- Born: December 1, 1883 Raleigh, North Carolina, US
- Died: April 15, 1965 (aged 81) Goldsboro, North Carolina, US
- Occupation: Attorney
- Football career

Profile
- Position: End

Career information
- College: North Carolina (1900–1903)

Awards and highlights
- All-Southern (1902);

= Albert Lyman Cox =

American politician

Albert Lyman Cox (December 1, 1883 - April 15, 1965) was an American attorney, state legislator, state judge, and U.S. Army major general.

==Early life==
Albert Lyman Cox was born on December 1, 1883, in Raleigh, North Carolina. His father was Confederate general, judge, and U.S. congressman William Ruffin Cox, son of state senator Thomas Cox of Washington County and grandson of English-born Thomas Cox, a seafaring man, and of Margaret Cheshire Cox of Edenton. His mother Fannie Augusta Lyman Cox was the daughter of Right Reverend Theodore Benedict Lyman, Episcopal Bishop of North Carolina from 1881 to 1893. He attended Horner Military Academy and the University of North Carolina.

==College athletics==
Cox was an All-Southern college football end for the North Carolina Tar Heels of the University of North Carolina.
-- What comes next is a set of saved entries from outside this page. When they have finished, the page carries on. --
/-
Copyright (c) 2026 the pub-hodgecm-mathlib formalisation cell (harness21).  Prover seat hodgecm-mathlib-F0P3b-p01 (g17): line LH3 (closer stub `stub_N9`), LETTER L1 clause (I₁),
brick (H-core) of LH5-p02 (g4)'s «THREE HANDS» plan (2026-09-02T10:57:48Z), layer L2 «(A5a′) `w₀` HELD OUT», part 1 (the `chartOrbG` half; an edition of ★ (A1) §3–§4).
-/
import Literature.NumberTheory.Rogawski1990.ArchChartOrbGSplitCompactProduct   -- ★ (A1) p850949 (LH3-p02 (g4)): §0–§4 (`chartOrbG_eq_prod_mul_integral_prod_pi`, `integrable_comp_symm_archPiEquivCM_descConj_pi_of_regG`, `exists_haar_map_subgroupPiCoords_eq_pi`)
import Literature.NumberTheory.Rogawski1990.ArchOrbFamGSmoothModel             -- ★ (A4) p850939∕p851054 (LH5-p02): `forall_mem_pi_chartTorusGLoc_comm` (the family `descConj` binder, as consumed by ★ (A4′) p851133)
import HarnessLib
include hX hD hy hzy in
open scoped Classical in
/-- Row «hexagon − 1 + lower triple ⇒ ≤ 3» for a cap-closed core (the tongue argument of `…HealCapHexFive`). -/
theorem junk_le_three_of_hexFive_closed (hocc : ∀ k ∈ lowerNine, k ≠ 0 → y + L (slotSite k) ∈ D) : ((X \ D).filter fun x => dist y x = 1).card ≤ 3 := by
  have hDX := hD.subset
  set J := (X \ D).filter fun x => dist y x = 1 with hJ
  have hJX : ∀ x ∈ J, x ∈ X ∧ x ∉ D ∧ dist y x = 1 := fun x hx =>
    ⟨(mem_sdiff.1 (mem_filter.1 hx).1).1, (mem_sdiff.1 (mem_filter.1 hx).1).2, (mem_filter.1 hx).2⟩
  have hnorm : ∀ x ∈ J, ‖L.symm (x - y)‖ = 1 := fun x hx => by
    rw [LinearIsometryEquiv.norm_map, ← dist_eq_norm, dist_comm]; exact (hJX x hx).2.2
  have hslot : ∀ x ∈ J, ∀ k ∈ lowerNine, k ≠ 0 → ⟪L.symm (x - y), slotSite k⟫_ℝ ≤ 1 / 2 := fun x hx k hk hk0 =>
    inner_le_half_of_occupied hX L (norm_eq_one_of_mem_fccSlots (slotSite_mem k)) (hDX (hocc k hk hk0)) (hJX x hx).1 (hJX x hx).2.2
      fun h => (hJX x hx).2.1 (h ▸ hocc k hk hk0)
  have hsep : ∀ a ∈ J, ∀ b ∈ J, a ≠ b → ⟪L.symm (a - y), L.symm (b - y)⟫_ℝ ≤ 1 / 2 := fun a ha b hb hab =>
    inner_le_half_of_contacts hX L (hJX a ha).1 (hJX b hb).1 hab (hJX a ha).2.2 (hJX b hb).2.2
  have hsplit := Finset.card_filter_add_card_filter_not (s := J) (fun x => 1 / 2 < ⟪L.symm (x - y), slotSite 0⟫_ℝ)
  have hT : (J.filter fun x => 1 / 2 < ⟪L.symm (x - y), slotSite 0⟫_ℝ).card ≤ 1 := by
    rw [card_le_one]
    intro a ha b hb
    by_contra hab
    obtain ⟨haJ, ha0⟩ := mem_filter.1 ha
    obtain ⟨hbJ, hb0⟩ := mem_filter.1 hb
    have hta : TongueDir (L.symm (a - y)) :=
      ⟨hnorm a haJ, hslot a haJ 4 (by decide) (by decide), hslot a haJ 9 (by decide) (by decide), hslot a haJ 5 (by decide) (by decide), ha0⟩
    have htb : TongueDir (L.symm (b - y)) :=
      ⟨hnorm b hbJ, hslot b hbJ 4 (by decide) (by decide), hslot b hbJ 9 (by decide) (by decide), hslot b hbJ 5 (by decide) (by decide), hb0⟩
    linarith [inner_gt_half_of_tongue hta htb, hsep a haJ b hbJ hab]
  have hC : (J.filter fun x => ¬ 1 / 2 < ⟪L.symm (x - y), slotSite 0⟫_ℝ).card ≤ 2 := by
    by_contra hlt
    rw [not_le] at hlt
    obtain ⟨a, ha, b, hb, e, he, hab, hae, hbe⟩ := two_lt_card.1 hlt
    have hfree : ∀ x ∈ J.filter (fun x => ¬ 1 / 2 < ⟪L.symm (x - y), slotSite 0⟫_ℝ), x ∈ J ∧ HealFree (L.symm (x - y)) := by
      intro x hx
      obtain ⟨hxJ, hx0⟩ := mem_filter.1 hx
      refine ⟨hxJ, hnorm x hxJ, fun k hk => ?_⟩
      by_cases hk0 : k = 0
      · subst hk0; exact le_of_not_gt hx0
      · exact hslot x hxJ k hk hk0
    have htip : ∀ x ∈ J, L.symm (x - y) ∈ healTips → L.symm (x - y) = slotSite 8 ∨ L.symm (x - y) = basalMirror (slotSite 5) := by
      intro x hxJ ht
      by_contra hne
      push Not at hne
      obtain ⟨hxX, hxD, hyx⟩ := hJX x hxJ
      refine hD.not_caps hzy hxX hxD hyx ?_
      have := capsTriangleIn_of_tip_off_zero L hy hocc ht hne.1 hne.2
      rwa [LinearIsometryEquiv.apply_symm_apply, add_sub_cancel] at this
    obtain ⟨haJ, hfa⟩ := hfree a ha
    obtain ⟨hbJ, hfb⟩ := hfree b hb
    obtain ⟨heJ, hfe⟩ := hfree e he
    obtain ⟨ta, tb, te⟩ := healFree_three hfa hfb hfe (hsep a haJ b hbJ hab) (hsep a haJ e heJ hae) (hsep b hbJ e heJ hbe)
    have hinj : ∀ p q : EuclideanSpace ℝ (Fin 3), L.symm (p - y) = L.symm (q - y) → p = q := fun p q h =>
      sub_left_injective (L.symm.injective h)
    rcases htip a haJ ta with h1 | h1 <;> rcases htip b hbJ tb with h2 | h2 <;> rcases htip e heJ te with h3 | h3
    · exact hab (hinj a b (h1.trans h2.symm))
    · exact hab (hinj a b (h1.trans h2.symm))
    · exact hae (hinj a e (h1.trans h3.symm))
    · exact hbe (hinj b e (h2.trans h3.symm))
    · exact hbe (hinj b e (h2.trans h3.symm))
    · exact hae (hinj a e (h1.trans h3.symm))
    · exact hab (hinj a b (h1.trans h2.symm))
    · exact hab (hinj a b (h1.trans h2.symm))
  omega
/-- (1.99) rearranged: `QGQ* = a⁻¹((φ − 1)φ⁻¹ + P₀) + a⁻¹·(∂₁*φ⁻¹)ᴴ(∂₁*φ⁻¹∂₁)⁻¹(∂₁*φ⁻¹)` (from `B5Eq199QGQTorus.QGQ_sub_lower_eq`).
[cite: Balaban1984PropagatorsI, (1.99) p.34] -/
theorem QGQ_eq_lowerModel_add_gram (ha : 0 < a) :
    QvOp n M * (DeltaA n M a)⁻¹ * QvAdj n M
      = (a : ℂ)⁻¹ • ((Phi176 n M a - 1) * Phi176Inv n M a + P0M M)
        + (a : ℂ)⁻¹ • (((GradOp M 1)ᴴ * Phi176Inv n M a)ᴴ * GPhiEInv n M a * ((GradOp M 1)ᴴ * Phi176Inv n M a)) := by
  have h := QGQ_sub_lower_eq n M a ha
  rw [sub_eq_iff_eq_add] at h
  rw [h, smul_add, smul_add]
  abel

/-- **p. 34: «The same property holds for QGQ*» — THE UNIFORM LOWER BOUND**: `QGQ* − γ_E·I ⪰ 0` on `ℓ²(T₁^{(k)}; ℂ^d)` with
`γ_E = γ₀/(4d + a)`, `γ₀ = (4/π²)^{d+2}`, for EVERY `n = L^k ≥ 1`, EVERY torus `T₁^{(k)} = Tor M` and every `a > 0` (for `a = 1`: a constant
depending on `d` only).  Proof = the printed one: (1.100) lower half + (1.101) per fibre + the constant mode (`QGQ*c = a⁻¹c`).
[cite: Balaban1984PropagatorsI, (1.101) p.34] -/
theorem QGQ_sub_smul_one_posSemidef (ha : 0 < a) :
    (QvOp n M * (DeltaA n M a)⁻¹ * QvAdj n M
      - (((gam0 d / (4 * d + a) : ℝ) : ℂ)) • (1 : Matrix (Tor M × Fin d) (Tor M × Fin d) ℂ)).PosSemidef := by
  rw [QGQ_eq_lowerModel_add_gram n M a ha, add_sub_right_comm]
  refine (lowerModel_sub_smul_posSemidef n M a ha).add ?_
  rw [← Complex.ofReal_inv]
  exact ((GPhiEInv_posSemidef n M a ha.le).conjTranspose_mul_mul_same _).smul
    (Complex.zero_le_real.mpr (inv_nonneg.mpr ha.le))

/-- **(1.100)–(1.101) for `QGQ*`, both halves**: `γ_E·I ≤ QGQ* ≤ a⁻¹I` in the Löwner order, uniformly in `n` and in the torus
(upper half = `B5Eq199QGQTorus.ineq1100_upper`). [cite: Balaban1984PropagatorsI, (1.100) p.34] -/
theorem QGQ_twoSided (ha : 0 < a) :
    (QvOp n M * (DeltaA n M a)⁻¹ * QvAdj n M
        - (((gam0 d / (4 * d + a) : ℝ) : ℂ)) • (1 : Matrix (Tor M × Fin d) (Tor M × Fin d) ℂ)).PosSemidef
      ∧ ((a : ℂ)⁻¹ • (1 : Matrix (Tor M × Fin d) (Tor M × Fin d) ℂ)
        - QvOp n M * (DeltaA n M a)⁻¹ * QvAdj n M).PosSemidef :=
  ⟨QGQ_sub_smul_one_posSemidef n M a ha, ineq1100_upper n M a ha⟩

/-- the quadratic-form reading: **`γ_E·‖ω‖² ≤ Re⟨ω, QGQ*ω⟩`** for every `ω` (unit-lattice scalar product (1.21) = the plain sum).
[cite: Balaban1984PropagatorsI, (1.101) p.34] -/
theorem re_form_QGQ_ge (ha : 0 < a) (ω : Tor M × Fin d → ℂ) :
    gam0 d / (4 * d + a) * (star ω ⬝ᵥ ω).re
      ≤ (star ω ⬝ᵥ ((QvOp n M * (DeltaA n M a)⁻¹ * QvAdj n M) *ᵥ ω)).re := by
  have h := (Complex.nonneg_iff.mp ((QGQ_sub_smul_one_posSemidef n M a ha).dotProduct_mulVec_nonneg ω)).1
  rw [Matrix.sub_mulVec, dotProduct_sub, Complex.sub_re, Matrix.smul_mulVec, Matrix.one_mulVec, dotProduct_smul,
    smul_eq_mul, Complex.re_ofReal_mul] at h
  linarith

/-- **both halves as quadratic forms**: `γ_E·‖ω‖² ≤ Re⟨ω, QGQ*ω⟩ ≤ a⁻¹‖ω‖²`. [cite: Balaban1984PropagatorsI, (1.100) p.34] -/
theorem re_form_QGQ_bounds (ha : 0 < a) (ω : Tor M × Fin d → ℂ) :
    gam0 d / (4 * d + a) * (star ω ⬝ᵥ ω).re
        ≤ (star ω ⬝ᵥ ((QvOp n M * (DeltaA n M a)⁻¹ * QvAdj n M) *ᵥ ω)).re
      ∧ (star ω ⬝ᵥ ((QvOp n M * (DeltaA n M a)⁻¹ * QvAdj n M) *ᵥ ω)).re ≤ a⁻¹ * (star ω ⬝ᵥ ω).re :=
  ⟨re_form_QGQ_ge n M a ha ω, (B5Eq199QGQTorus.ineq1100_form n M a ha ω).2⟩

/-- the same lower bound for `B5QGQ171Unit.covB = Q𝒢Q*` (`= Q(Δ_a)⁻¹Q*`, `B5Eq199QGQTorus.QGQ_eq_covB`): `covB − γ_E·I ⪰ 0`.
[cite: Balaban1984PropagatorsI, (1.101) p.34] -/
theorem covB_sub_smul_one_posSemidef (hn : 1 ≤ n) (ha : 0 < a) :
    (covB n hn M a ha - (((gam0 d / (4 * d + a) : ℝ) : ℂ)) • (1 : Matrix (Tor M × Fin d) (Tor M × Fin d) ℂ)).PosSemidef := by
  rw [← QGQ_eq_covB n M a hn ha]
  exact QGQ_sub_smul_one_posSemidef n M a ha

/-- positivity of the constant («positive constants dependent on d only»): `0 < γ_E = γ₀/(4d + a)`. [cite: Balaban1984PropagatorsI, (1.101) p.34] -/
theorem gammaE_pos (ha : 0 < a) : 0 < gam0 d / (4 * d + a) := by
  have := gam0_pos d
  positivity

end QGQ

end

end Literature.MathematicalPhysics.QuantumFieldTheory.Balaban1983to89.B5Ineq1101QGQTorus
He was also a member of the baseball and track teams. At UNC, he was a member of Sigma Alpha Epsilon. He earned a law degree at Harvard University.

==First World War==
He was the first commander of the 113th Field Artillery Regiment during the First World War.

==Political career==
In 1909, Cox served in the North Carolina House of Representatives and was a Democrat. In 1916, Cox was appointed North Carolina state superior judge.

== Later life ==
Cox moved to Washington in 1932, and became the director of the Potomac Electric Power Company. He became the commanding general of the District of Columbia National Guard after May 17, 1938, until his retirement on November 6, 1949.

==Personal==
In November 1909, Cox married Miss Arabel Parker Nash of Tarboro.